**DIRECTIONS FOR THIS TASK:** Your response should contain each line of the data that includes "other".

"""

import Literature.Analysis.FluidPDE.ForwardDSSMollifiedSchemeEnergy
import Literature.Analysis.FluidPDE.ForwardDSSLocalEnergyCubic
import Literature.Analysis.FluidPDE.SlicedLocalEnergy
import HarnessLib

/-!
# Forward DSS solutions: the local energy inequality (3.7) of a mollified approximant
  from the initial time, and the finiteness of its dissipation

Analysis/FluidPDE proof file (theorems only) under the named fact
`Literature.Analysis.FluidPDE.bradshawTsai2019_apriori_3_12` (`ForwardDSSMollifiedScheme.lean`:
the a priori estimate (3.12) of Bradshaw–Tsai, Analysis & PDE 12 (2019) = arXiv:1801.08060,
§3, pp. 8–10, for every member of the class `BradshawTsai2019.IsMollifiedApproximant`). Second
file of the assembly of (3.12) by the `apriori_3_12` seat (first: `ForwardDSSPressureFormula`,
the pressure formula (3.8) as a named fact with the `L²` classes of `G`, `π_ε` down to `t = 0`).

The printed proof of (3.12) starts from the local energy equality

> (3.7) `∫|v_ε|²φ(t) dx + 2∫₀ᵗ∫|∇v_ε|²φ dx ds = ∫|v₀|²φ dx + ∫₀ᵗ∫|v_ε|²(∂ₛφ + Δφ) dx ds
>  + ∫₀ᵗ∫|v_ε|²((η_{ε√s} * v_ε)·∇φ) dx ds + ∫₀ᵗ∫ 2π_ε(v_ε·∇φ) dx ds`
> "for any non-negative `φ ∈ C₀^∞(ℝ³ × [0,∞))`. Fix `χ` … `φ(x,t) = χ²(|x|)χ(t)`. We will
> estimate the terms on the right hand side of (3.7) for `0 < t ≤ 1`, and we can treat `φ` as
> `t`-independent from now on." (p. 8)

and every term on its right is then bounded through its modulus (pp. 9–10). The accepted
`IsMollifiedApproximant.local_energy_eq` (`ForwardDSSMollifiedSchemeEnergy`) is (3.7) in
`𝒟'((0,∞) × ℝ³)`, i.e. for test functions compactly supported in the *open* slab. This file
derives from it what the assembly of (3.12) consumes, for a time-independent weight
`ψ ∈ C_c^∞(ℝ³)`, `ψ ≥ 0`, in the `ℝ≥0∞` bookkeeping of the sibling files:

* `IsMollifiedApproximant.energy_ineq_Ioo` — **(3.7) sliced between two positive times**
  `0 < t₁ < t₂`, with moduli on the right:
  `∫|v_ε(t₂)|²ψ + 2∫_{t₁}^{t₂}∫ψ|∇v_ε|² ≤ ∫|v_ε(t₁)|²ψ + ∫₀^{t₂}∫(|v_ε|²|Δψ| + |v_ε|²|b||∇ψ| + 2|π_ε||v_ε||∇ψ|)`,
  `b = η_{ε√s} * v_ε`. Proof: test the distributional identity with `θ(s)ψ(x)`, `θ` a smooth
  plateau cut-off whose derivative is the difference `k_a − k_b` of two unit-mass kernels
  concentrating at `t₁⁻`, `t₂⁻` (`exists_plateau_cutoff`, from the tree's `exists_time_cutoff`);
  the `∂ₛφ`-term is `∫k_aA − ∫k_bA` with `A(s) = ∫|v_ε(s)|²ψ` continuous on `(0,∞)`
  (`continuousOn_integral_sq_mul`), and tends to `A(t₁) − A(t₂)`
  (`tendsto_integral_kernel_mul_of_continuousOn`); the dissipation decreases when restricted to
  the plateau, the other terms are bounded by their moduli, which are finite on
  `(t₁/2, t₂) × supp ψ` (continuity of `v_ε`, `b`; local integrability of `π_ε`).
* `IsMollifiedApproximant.energy_ineq_zero` — **(3.7) from the initial time**: the same with
  `t₁ = 0` and `∫|v₀|²ψ` on the right, for an a.e.-strongly measurable datum with `∫|v₀|²ψ < ∞`
  (`t₁ → 0⁺` through the field `initial` of the class — "`v_ε(t) → v₀` in `L²_loc`", p. 8 — in
  the weighted form `tendsto_lintegral_sq_mul_of_initial`, and monotone convergence of the
  dissipation).
* `IsMollifiedApproximant.supBallEnergy_lt_top` — `α̃_ε(s) < ∞` for `s > 0` when
  `∫_{B₁}|v₀|² < ∞` (continuity of `α_ε` and its right limit at `0`, accepted
  `continuousOn_ballEnergy`, `tendsto_ballEnergy`).
* `IsMollifiedApproximant.lintegral_energyRHS_lt_top`, `…lintegral_dissipation_lt_top` —
  **finiteness down to `t = 0`**: if the classes `G ∈ L²((0,t) × ℝ³)`, `π_ε ∈ L²((0,t) × ℝ³)`
  hold down to `t = 0` (for the abstract class: accepted `lintegral_drift_sq_Ioo_zero_lt_top`,
  and `lintegral_pressure_sq_Ioo_zero_lt_top` under (3.8), `ForwardDSSPressureFormula`), then the
  right-hand side of (3.7) is finite (`∫₀ᵗ∫_{B_{λᵐ}}|v_ε|² ≤ λ^{3m}tα̃_ε(t)` by the scaling law
  (3.6), accepted `setLIntegral_cylinder_enorm_sq_le_of_dss`; Cauchy–Schwarz for the other two
  terms), hence so is `∫₀ᵗ∫ψ|∇v_ε|²` — the a priori finiteness that the absorption step of
  (3.12) ("the gradient term can be absorbed into the left hand side of (3.7)", p. 9)
  presupposes and that the printed "(3.7) … for any non-negative `φ`" asserts for the [BT1]
  approximants. The two `L²` hypotheses are kept explicit so that this file does not depend on
  the pending fact file; the assembly feeds them.

No definitions, no notation (statements are written over `EuclideanSpace ℝ (Fin 3)`).

## Mathlib / tree search

Reused: `IsMollifiedApproximant.local_energy_eq`, `continuousOn_mollifiedDrift`,
`continuous_slice`, `continuousOn_ballEnergy`, `tendsto_ballEnergy`, `sqrt_lintegral_sq_le_add`,
`slab_integrable_of_continuousOn` (`ForwardDSSMollifiedScheme(Energy)`); `exists_time_cutoff`
(`SlicedLocalEnergy`; its Lebesgue-point lemma `tendsto_integral_kernel_mul_of_lebesguePoint`
needs global integrability, whence the continuity variant here); `aestronglyMeasurable_restrict_of_continuousOn`,
`setLIntegral_cylinder_enorm_sq_le_of_dss`, `supBallEnergy_mono` (`ForwardDSSLocalEnergy*`);
`continuous_laplacian`, `continuous_gradient_of_contDiff`, `laplacian_eq_zero_of_notMem_tsupport`,
`gradient_eq_zero_of_notMem_tsupport` (`WholeSpaceIBP`); Mathlib's `continuousAt_of_dominated`,
`setLIntegral_iUnion_of_directed`, `tendsto_atTop_iSup`, `ENNReal.lintegral_mul_le_Lp_mul_Lq`,
`InnerProductSpace.laplacian_smul`, `IsCompact.exists_isMaxOn`.
`lean search 'energy_ineq_Ioo|energy_ineq_zero|plateau_cutoff'`: nothing prior.

## References

* Z. Bradshaw, T.-P. Tsai, *Discretely self-similar solutions to the Navier–Stokes equations with
  data in `L²_loc` satisfying the local energy inequality*, Analysis & PDE 12 (2019) 1943–1962 =
  arXiv:1801.08060, §3, proof of Prop. 3.1: (3.6), (3.7) and the surrounding text (p. 8), the
  absorption remark (p. 9), the classes of `G`, `π_ε` (p. 9) [BradshawTsai2019].
* L. Caffarelli, R. Kohn, L. Nirenberg, Comm. Pure Appl. Math. 35 (1982), §2, (2.5) (sliced
  local energy inequality via time cut-offs) [CaffarelliKohnNirenberg1982].
-/

noncomputable section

"""

**YOUR RESPONSE:**
  the plateau, the other terms are bounded by their moduli, which are finite on
  (3.6), accepted `setLIntegral_cylinder_enorm_sq_le_of_dss`; Cauchy–Schwarz for the other two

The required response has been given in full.